Ensure: Clusters of spectra such that the cluster has spectra that can be mapped to the same peptide:

• 1)Read the MS2 spectra and the associated
• 2)Enumerate the F-set of a given size for each of the spectra independently
• 3)Create bins of size M_C × Ψ and put spectra in these bins
• 4)Pick a spectra S_i from a bin and compare with the F-sets of other spectra in a bin
• 5)If the F-sets are more than ζ threshold, create an edge between the two spectra.
• 6)Keep doing the above step till all the spectra have been traversed and have obtained a tree membership or are unconnected
• 7)Randomly select samples from each bin from each tree that has been created.
• 8)Create new bins (child bins) with samples collected from the last step from neighbouring parent bins
• 9)Compare the F-sets of spectra in child bins and join them by edges if the F-set weight is more than ζ
• 10)If there are new edges in child bins, join those edges to the parent trees where the sample was extracted
• 11)Output the trees that have been created as clusters

Biographies

Fahad Saeed (S’05-M’10) received the BSc degree in electrical engineering from the University of Engineering and Technology, Lahore, Pakistan, in 2006 and the PhD degree in electrical and computer engineering from the University of Illinois at Chicago (UIC) in 2010. He is a research fellow in the Systems Biology Center at National Heart Lung and Blood Institute (NHLBI), National Institutes of Health (NIH) Bethesda, Maryland. His research interests include parallel and distributed algorithms and architectures, proteomics and genomics and parallel algorithms for bioinformatics applications. He is a member of the IEEE and ACM.

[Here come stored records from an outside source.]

/-- **CHEBYSHEV'S ASSOCIATION INEQUALITY.**  If `f, g : α → ℝ` are bounded, measurable and
COMONOTONE — `(f x − f y)(g x − g y) ≥ 0` for all `x, y` — then under any probability law
`(∫ f)(∫ g) ≤ ∫ f·g`. [folklore; ours] -/
theorem integral_mul_ge_of_comonotone {f g : α → ℝ} (hfm : Measurable f) (hgm : Measurable g)
    {Cf Cg : ℝ} (hf : ∀ x, |f x| ≤ Cf) (hg : ∀ x, |g x| ≤ Cg)
    (hco : ∀ x y, 0 ≤ (f x - f y) * (g x - g y)) :
    (∫ x, f x ∂μ) * (∫ x, g x ∂μ) ≤ ∫ x, f x * g x ∂μ := by
  -- integrability of everything in sight
  have hfi : Integrable f μ := (memLp_top_of_bound hfm.aestronglyMeasurable Cf
    (Eventually.of_forall fun x => by rw [Real.norm_eq_abs]; exact hf x)).integrable le_top
  have hgi : Integrable g μ := (memLp_top_of_bound hgm.aestronglyMeasurable Cg
    (Eventually.of_forall fun x => by rw [Real.norm_eq_abs]; exact hg x)).integrable le_top
  have hfgb : ∀ x, |f x * g x| ≤ Cf * Cg := fun x => by
    rw [abs_mul]
    exact mul_le_mul (hf x) (hg x) (abs_nonneg _) ((abs_nonneg _).trans (hf x))
  have hfgi : Integrable (fun x => f x * g x) μ :=
    (memLp_top_of_bound (hfm.mul hgm).aestronglyMeasurable (Cf * Cg)
      (Eventually.of_forall fun x => by rw [Real.norm_eq_abs]; exact hfgb x)).integrable le_top
  -- the double integral of `(f x − f y)(g x − g y) ≥ 0`
  set F : α × α → ℝ := fun p => (f p.1 - f p.2) * (g p.1 - g p.2) with hF
  have hFnn : 0 ≤ ∫ p, F p ∂(μ.prod μ) := integral_nonneg fun p => hco p.1 p.2
  -- expand: `F p = f·g(p.1)·1 + 1·f·g(p.2) − f(p.1) g(p.2) − g(p.1) f(p.2)`
  have hexp : ∀ p : α × α, F p = (f p.1 * g p.1) * 1 + 1 * (f p.2 * g p.2)
      - f p.1 * g p.2 - g p.1 * f p.2 := fun p => by simp only [hF]; ring
  have h1 : ∫ p, (f p.1 * g p.1) * (1 : ℝ) ∂(μ.prod μ) = ∫ x, f x * g x ∂μ := by
    rw [integral_prod_mul (f := fun x => f x * g x) (g := fun _ => (1 : ℝ))]
    simp
  have h2 : ∫ p, (1 : ℝ) * (f p.2 * g p.2) ∂(μ.prod μ) = ∫ x, f x * g x ∂μ := by
    rw [integral_prod_mul (f := fun _ => (1 : ℝ)) (g := fun x => f x * g x)]
    simp
  have h3 : ∫ p, f p.1 * g p.2 ∂(μ.prod μ) = (∫ x, f x ∂μ) * (∫ x, g x ∂μ) :=
    integral_prod_mul (f := f) (g := g)
  have h4 : ∫ p, g p.1 * f p.2 ∂(μ.prod μ) = (∫ x, g x ∂μ) * (∫ x, f x ∂μ) :=
    integral_prod_mul (f := g) (g := f)
  -- integrability of the four pieces on the product
  have hone : Integrable (fun _ : α => (1 : ℝ)) μ := integrable_const 1
  have i1 : Integrable (fun p : α × α => (f p.1 * g p.1) * (1 : ℝ)) (μ.prod μ) := hfgi.mul_prod hone
  have i2 : Integrable (fun p : α × α => (1 : ℝ) * (f p.2 * g p.2)) (μ.prod μ) := hone.mul_prod hfgi
  have i3 : Integrable (fun p : α × α => f p.1 * g p.2) (μ.prod μ) := hfi.mul_prod hgi
  have i4 : Integrable (fun p : α × α => g p.1 * f p.2) (μ.prod μ) := hgi.mul_prod hfi
  have hint : ∫ p, F p ∂(μ.prod μ)
      = 2 * ∫ x, f x * g x ∂μ - 2 * ((∫ x, f x ∂μ) * (∫ x, g x ∂μ)) := by
    have e : (fun p : α × α => F p) = fun p => ((f p.1 * g p.1) * (1 : ℝ) + (1 : ℝ) * (f p.2 * g p.2)
        - f p.1 * g p.2) - g p.1 * f p.2 := by
      funext p; rw [hexp]
    have i12 : Integrable (fun p : α × α => (f p.1 * g p.1) * (1 : ℝ) + (1 : ℝ) * (f p.2 * g p.2))
        (μ.prod μ) := i1.add i2
    have i123 : Integrable (fun p : α × α => (f p.1 * g p.1) * (1 : ℝ) + (1 : ℝ) * (f p.2 * g p.2)
        - f p.1 * g p.2) (μ.prod μ) := i12.sub i3
    rw [e, integral_sub i123 i4, integral_sub i12 i3, integral_add i1 i2, h1, h2, h3, h4]
    ring
  rw [hint] at hFnn
  linarith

Jason D. Hoffert received the BSc degree in biology from Moravian College in Bethlehem, Pennsylvania, in 1997 and the PhD degree in biochemistry from the Johns Hopkins University School of Medicine in 2002. He was a postdoctoral fellow in the Laboratory of Kidney and Electrolyte Metabolism at NIH from 2002 to 2004. Since 2004, he has been a staff scientist in the Epithelial Systems Biology Laboratory at the National Heart Lung and Blood Institute in Bethesda, Maryland. He is currently using state-of-the-art phosphoproteomics methodologies to uncover the signaling pathways regulating kidney development and disease progression.

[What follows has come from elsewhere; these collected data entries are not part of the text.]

/-- `geomW` is realised by `csysW`. [cite: Balaban1984PropagatorsII, (2.46) p.231, dictionary] -/
theorem realizesW : Realizes (geomW hN D hx₀ hfit hN₁ D₁) (csysW hN D hx₀ hfit hN₁ D₁) := fun _ _ => rfl

/-- the sites, scale, lengths and `M` of `geomW` are those of `geomTB D`. [cite: Balaban1984PropagatorsII, (2.45) p.231, dictionary] -/
theorem geomW_len (y : ↥(bset D.toDomains)) : (geomW hN D hx₀ hfit hN₁ D₁).len y = (geomTB D).len y := rfl

/-- `M` of `geomW` is `L·M_h`. [cite: Balaban1984PropagatorsII, (2.2) p.224, dictionary] -/
theorem geomW_M : (geomW hN D hx₀ hfit hN₁ D₁).M = (geomTB D).M := rfl

/-- the distance of `geomW` is the glued graph distance. [cite: Balaban1984PropagatorsII, (2.46) p.231, dictionary] -/
theorem geomW_dist (a b : ↥(bset D.toDomains)) :
    (geomW hN D hx₀ hfit hN₁ D₁).dist a b = (((gluedBond hN D hx₀ hfit hN₁ D₁).dist a b : ℕ) : ℝ) := rfl

/-- the glued bond graph is connected. [cite: Balaban1984PropagatorsII, (2.46) p.231, dictionary] -/
theorem connectedW (hMh : 1 ≤ Mh) (hP : ∀ μ, 1 ≤ P' μ) : (gluedBond hN D hx₀ hfit hN₁ D₁).Connected :=
  (connectedT (D := D) hMh hP).mono le_sup_left

/-- **`d′` IS A PSEUDO-DISTANCE** (symmetric, `d′(y,y) = 0`, (2.54)) — p38's `IsPseudoDist`. [cite: Balaban1984PropagatorsII, (2.54) p.233, (2.46) p.231] -/
theorem isPseudoDist_W (hMh : 1 ≤ Mh) (hP : ∀ μ, 1 ≤ P' μ) : IsPseudoDist (geomW hN D hx₀ hfit hN₁ D₁).dist :=
  ⟨dist_comm_of_realizes (realizesW hN D hx₀ hfit hN₁ D₁), dist_self_of_realizes (realizesW hN D hx₀ hfit hN₁ D₁),
    fun a b c => triangle254_of_realizes (realizesW hN D hx₀ hfit hN₁ D₁) (connectedW hN D hx₀ hfit hN₁ D₁ hMh hP) a b c⟩

/-- `d′ ≥ 0`. [cite: Balaban1984PropagatorsII, (2.46) p.231] -/
theorem distW_nonneg (a b : ↥(bset D.toDomains)) : 0 ≤ (geomW hN D hx₀ hfit hN₁ D₁).dist a b :=
  dist_nonneg_of_realizes (realizesW hN D hx₀ hfit hN₁ D₁) a b

/-- **`d′ ≤ d_T`**: the glued distance is below the global multiscale distance (so every global majorant `…e^{−δd_T}` is a majorant `…e^{−δd′}`).
[cite: Balaban1984PropagatorsII, (2.46) p.231, dictionary] -/
theorem distW_le_distT (hMh : 1 ≤ Mh) (hP : ∀ μ, 1 ≤ P' μ) (a b : ↥(bset D.toDomains)) :
    (geomW hN D hx₀ hfit hN₁ D₁).dist a b ≤ (geomTB D).dist a b := by
  rw [geomW_dist]
  show (((bondT D ⊔ _).dist a b : ℕ) : ℝ) ≤ (((bondT D).dist a b : ℕ) : ℝ)
  exact_mod_cast dist_sup_le (connectedT (D := D) hMh hP) a b

/-- `ψ` is a homomorphism of the member's bond graph into the glued graph. [cite: Balaban1984PropagatorsII, (2.46) p.231, p.238 (T_□), dictionary] -/
noncomputable def ψhom (hlevW : ∀ x ∈ DeepS t x₀ 0, D₁.lev (toBox hN₁ (eS t x₀ x) : Fin (d + 1) → ℤ) = D.lev (toBox hN x))
    (hal : ∀ μ, (((ℓ + 1) ^ k₁ : ℕ) : ℤ) ∣ x₀ μ) : bondT D₁ →g gluedBond hN D hx₀ hfit hN₁ D₁ where
  toFun := ψblk hN D hx₀ hfit hN₁ D₁
  map_rel' := fun {b b'} h => by
    refine (SimpleGraph.sup_adj _ _ _ _).2 (Or.inr ((SimpleGraph.fromRel_adj _ _ _).2 ⟨?_, Or.inl ⟨b, b', h, rfl, rfl⟩⟩))
    exact fun he => h.ne (ψblk_injective hN D hx₀ hfit hN₁ D₁ hlevW hal he)

/-- **`d′(ψb, ψb′) ≤ d_{T_□}(b, b′)`**: member contours are glued contours (so every member majorant `…e^{−δd_{T_□}}` read through the chart is a
majorant `…e^{−δd′}`). [cite: Balaban1984PropagatorsII, (2.46) p.231, p.238–239 (T_□), dictionary] -/
theorem distW_ψ_le (hlevW : ∀ x ∈ DeepS t x₀ 0, D₁.lev (toBox hN₁ (eS t x₀ x) : Fin (d + 1) → ℤ) = D.lev (toBox hN x))
    (hal : ∀ μ, (((ℓ + 1) ^ k₁ : ℕ) : ℤ) ∣ x₀ μ) (hMh₁ : 1 ≤ Mh₁) (hP₁ : ∀ μ, 1 ≤ P₁ μ) (b b' : ↥(bset D₁.toDomains)) :
    (geomW hN D hx₀ hfit hN₁ D₁).dist (ψblk hN D hx₀ hfit hN₁ D₁ b) (ψblk hN D hx₀ hfit hN₁ D₁ b') ≤ (geomTB D₁).dist b b' := by
  rw [geomW_dist]
  obtain ⟨p, hp⟩ := (connectedT (D := D₁) hMh₁ hP₁).exists_walk_length_eq_dist b b'
  have h := SimpleGraph.dist_le (p.map (ψhom hN D hx₀ hfit hN₁ D₁ hlevW hal))
  rw [SimpleGraph.Walk.length_map, hp] at h
  show ((_ : ℕ) : ℝ) ≤ (((bondT D₁).dist b b' : ℕ) : ℝ)
  exact_mod_cast h

end Glued

/-! ## §4  Foreign edges join face blocks; `d′ = d_T` on pairs far from the faces -/

section Faces

variable {d ℓ : ℕ} {m K : ℕ} {hd : 1 ≤ d + 1} {hL : Odd (ℓ + 1) ∧ 1 < ℓ + 1} {Mh k R : ℕ} {P' : Fin (d + 1) → ℕ}
variable (hN : ∀ μ, N0 ℓ Mh k P' μ = (PV d ℓ m K hd hL).sitesPerDir 0) (D : TDomains d ℓ Mh k P' R)
variable {a₀ a₁ : ℝ} {t : TSIdx d (ℓ + 1) hd hL a₀ a₁} {x₀ : Fin (d + 1) → ℤ}
variable (hx₀ : ∀ μ, 0 ≤ x₀ μ) (hfit : ∀ μ, x₀ μ + (t.P.sitesPerDir 0 : ℕ) ≤ ((PV d ℓ m K hd hL).sitesPerDir 0 : ℕ))
variable {Mh₁ k₁ R₁ : ℕ} {P₁ : Fin (d + 1) → ℕ}
variable (hN₁ : ∀ μ, N0 ℓ Mh₁ k₁ P₁ μ = (PV d ℓ t.m t.K hd hL).sitesPerDir 0) (D₁ : TDomains d ℓ Mh₁ k₁ P₁ R₁)

variable (t x₀) in
/-- **THE FACE BLOCKS** of the window: global blocks containing a window site with a label on a face (`x_μ = x₀_μ` or `x_μ = x₀_μ + 2L^e − 1`).
[cite: Balaban1984PropagatorsII, p.238 (□̃³ and its identification with T_□), dictionary] -/
def FaceBlk : Set ↥(bset D.toDomains) :=
  {a | ∃ x ∈ DeepS (m := m) (K := K) t x₀ 0, blkOf D.toDomains (toBox hN x) = a ∧
    ∃ μ, ((x μ).val : ℤ) = x₀ μ ∨ ((x μ).val : ℤ) + 1 = x₀ μ + (t.P.sitesPerDir 0 : ℕ)}

omit hN D hx₀ hfit hN₁ D₁ in
/-- `circAbs N v ≤ 1` for `|v| < N` forces `|v| ≤ 1` or `|v| ≥ N − 1`. [folklore] -/
private theorem abs_cases_of_circAbs_le_one {N : ℕ} {v : ℤ} (hvN : |v| < N) (h : circAbs N v ≤ 1) :
    |v| ≤ 1 ∨ (N : ℤ) - 1 ≤ |v| := by
  unfold circAbs at h
  rcases le_or_gt 0 v with hv | hv
  · have hvN' : v < N := by rwa [abs_of_nonneg hv] at hvN
    have hmod : v % (N : ℤ) = v := Int.emod_eq_of_lt hv hvN'
    rw [hmod] at h
    rw [abs_of_nonneg hv]
    rcases min_le_iff.1 h with h1 | h1
    · exact Or.inl h1
    · exact Or.inr (by omega)
  · have hmod : v % (N : ℤ) = v + N := by
      rw [abs_of_neg hv] at hvN
      have h1 : v + N = (v + N) % (N : ℤ) := (Int.emod_eq_of_lt (by omega) (by omega)).symm
      rw [h1, Int.add_emod_right]  -- (v + N) % N = v % N
    rw [hmod] at h
    rw [abs_of_neg hv] at hvN ⊢
    rcases min_le_iff.1 h with h1 | h1
    · exact Or.inr (by omega)
    · exact Or.inl (by omega)

/-- **FOREIGN (WRAP) EDGES JOIN FACE BLOCKS**: a transported member bond that is not a global bond has both ends in `FaceBlk` (member neighbours
across the periodic identification sit on opposite faces of the window). [cite: Balaban1984PropagatorsII, p.238 (T_□ «imposing periodicity conditions»), (2.46) p.231; derivation ours] -/
theorem foreign_face (hlevW : ∀ x ∈ DeepS t x₀ 0, D₁.lev (toBox hN₁ (eS t x₀ x) : Fin (d + 1) → ℤ) = D.lev (toBox hN x))
    (hal : ∀ μ, (((ℓ + 1) ^ k₁ : ℕ) : ℤ) ∣ x₀ μ) {a b : ↥(bset D.toDomains)}
    (hH : (SimpleGraph.fromRel (memRel hN D hx₀ hfit hN₁ D₁)).Adj a b) (hG : ¬ (bondT D).Adj a b) :
    a ∈ FaceBlk (m := m) (K := K) hN D t x₀ ∧ b ∈ FaceBlk (m := m) (K := K) hN D t x₀ := by
  -- unpack the member bond and pull it back to window sites
  obtain ⟨hne, hrel⟩ := (SimpleGraph.fromRel_adj _ _ _).1 hH
  -- w.l.o.g. the relation is oriented from `a` to `b` (both conclusions are symmetric)
  suffices key : ∀ {a b : ↥(bset D.toDomains)}, a ≠ b → memRel hN D hx₀ hfit hN₁ D₁ a b → ¬ (bondT D).Adj a b →
      a ∈ FaceBlk (m := m) (K := K) hN D t x₀ ∧ b ∈ FaceBlk (m := m) (K := K) hN D t x₀ by
    rcases hrel with h | h
    · exact key hne h hG
    · exact (key hne.symm h (fun h' => hG h'.symm)).symm
  intro a b hne ⟨b₁, b₁', hadj, ha, hb⟩ hG
  obtain ⟨-, z, z', hz, hz', hnorm⟩ := bondT_adj.1 hadj
  obtain ⟨x, hx, hxz⟩ := exists_window_preimage (m := m) (K := K) hN₁ hx₀ hfit z
  obtain ⟨x', hx', hxz'⟩ := exists_window_preimage (m := m) (K := K) hN₁ hx₀ hfit z'
  have ha' : blkOf D.toDomains (toBox hN x) = a := by
    rw [← ha, ← hz, ← hxz, ψblk_blkOf hN D hx₀ hfit hN₁ D₁ hlevW hal hx]
  have hb' : blkOf D.toDomains (toBox hN x') = b := by
    rw [← hb, ← hz', ← hxz', ψblk_blkOf hN D hx₀ hfit hN₁ D₁ hlevW hal hx']
  -- member labels are global labels minus the corner
  have hlab : ∀ μ, z.1 μ - z'.1 μ = ((x μ).val : ℤ) - ((x' μ).val : ℤ) := fun μ => by
    rw [← hxz, ← hxz']
    have e1 := congrFun (toBox_eS_eq hN hN₁ hx) μ
    have e2 := congrFun (toBox_eS_eq hN hN₁ hx') μ
    simp only [Pi.sub_apply, toBox_apply] at e1 e2 ⊢
    rw [e1, e2]; ring
  -- the member period in every direction
  have hN₁μ : ∀ μ, (N0 ℓ Mh₁ k₁ P₁ μ : ℤ) = (t.P.sitesPerDir 0 : ℕ) := fun μ => by rw [hN₁ μ]
  -- per coordinate: close or across a face
  have hcoord : ∀ μ, |((x μ).val : ℤ) - (x' μ).val| ≤ 1 ∨
      ((t.P.sitesPerDir 0 : ℕ) : ℤ) - 1 ≤ |((x μ).val : ℤ) - (x' μ).val| := by
    intro μ
    have h1 : ((circAbs (N0 ℓ Mh₁ k₁ P₁ μ) ((z.1 - z'.1) μ) : ℤ) : ℝ) ≤ 1 :=
      (Finset.le_sup' (fun i => ((circAbs (N0 ℓ Mh₁ k₁ P₁ i) ((z.1 - z'.1) i) : ℤ) : ℝ)) (Finset.mem_univ μ)).trans hnorm
    have h2 : circAbs (N0 ℓ Mh₁ k₁ P₁ μ) ((z.1 - z'.1) μ) ≤ 1 := by exact_mod_cast h1
    rw [Pi.sub_apply, hlab μ] at h2
    have hb1 := (hx μ).1; have hb2 := (hx μ).2; have hb1' := (hx' μ).1; have hb2' := (hx' μ).2
    simp only [Nat.cast_zero, add_zero] at hb1 hb2 hb1' hb2'
    have hvN : |((x μ).val : ℤ) - (x' μ).val| < (N0 ℓ Mh₁ k₁ P₁ μ : ℕ) := by
      rw [hN₁μ μ, abs_lt]; constructor <;> linarith
    have := abs_cases_of_circAbs_le_one hvN h2
    rwa [hN₁μ μ] at this
  -- not all coordinates are close (else the global blocks touch)
  have hfar : ∃ μ, ((t.P.sitesPerDir 0 : ℕ) : ℤ) - 1 ≤ |((x μ).val : ℤ) - (x' μ).val| := by
    by_contra hall
    push Not at hall
    apply hG
    refine bondT_adj.2 ⟨hne, toBox hN x, toBox hN x', ha', hb', ?_⟩
    refine (torusSupNorm_le_supNorm (one_le_of_mem (toBox hN x).2) _).trans ?_
    refine Finset.sup'_le _ _ fun μ _ => ?_
    have hμ : |((x μ).val : ℤ) - (x' μ).val| ≤ 1 := by
      rcases hcoord μ with h | h
      · exact h
      · exact absurd h (not_le.2 (hall μ))
    have : |((toBox hN x).1 - (toBox hN x').1) μ| ≤ 1 := by simpa only [Pi.sub_apply, toBox_apply] using hμ
    exact_mod_cast this
  obtain ⟨μ, hμ⟩ := hfar
  have hb1 := (hx μ).1; have hb2 := (hx μ).2; have hb1' := (hx' μ).1; have hb2' := (hx' μ).2
  simp only [Nat.cast_zero, add_zero] at hb1 hb2 hb1' hb2'
  -- one of the two sites sits on the low face, the other on the high face, in the direction `μ`
  rcases le_or_gt ((x' μ).val : ℤ) ((x μ).val : ℤ) with hle | hlt
  · rw [abs_of_nonneg (by linarith)] at hμ
    exact ⟨⟨x, hx, ha', μ, Or.inr (by linarith)⟩, ⟨x', hx', hb', μ, Or.inl (by linarith)⟩⟩
  · rw [abs_of_neg (by linarith)] at hμ
    exact ⟨⟨x, hx, ha', μ, Or.inl (by linarith)⟩, ⟨x', hx', hb', μ, Or.inr (by linarith)⟩⟩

Mark A. Knepper received the BS degree in chemical engineering from the University of Michigan, 1970, the PhD degree in biomedical engineering from Case Western Reserve University (CWRU) in 1975, and the MD degree from CWRU in 1976. He is a biomedical engineer and systems biologist in the Intramural Program of the National Heart, Lung and Blood Institute (NHLBI) in Bethesda, Maryland. He has been an NHLBI scientist since 1978, focusing on mechanisms of water transport in the kidney and associ ated regulatory mechanisms. His current research involves large-scale integration of data from protein mass spectrometry, next-generation DNA sequencing, and the reductionist literature to identify mechanisms involved in regulation of trafficking and transcription of a molecular water channel called aquaporin-2.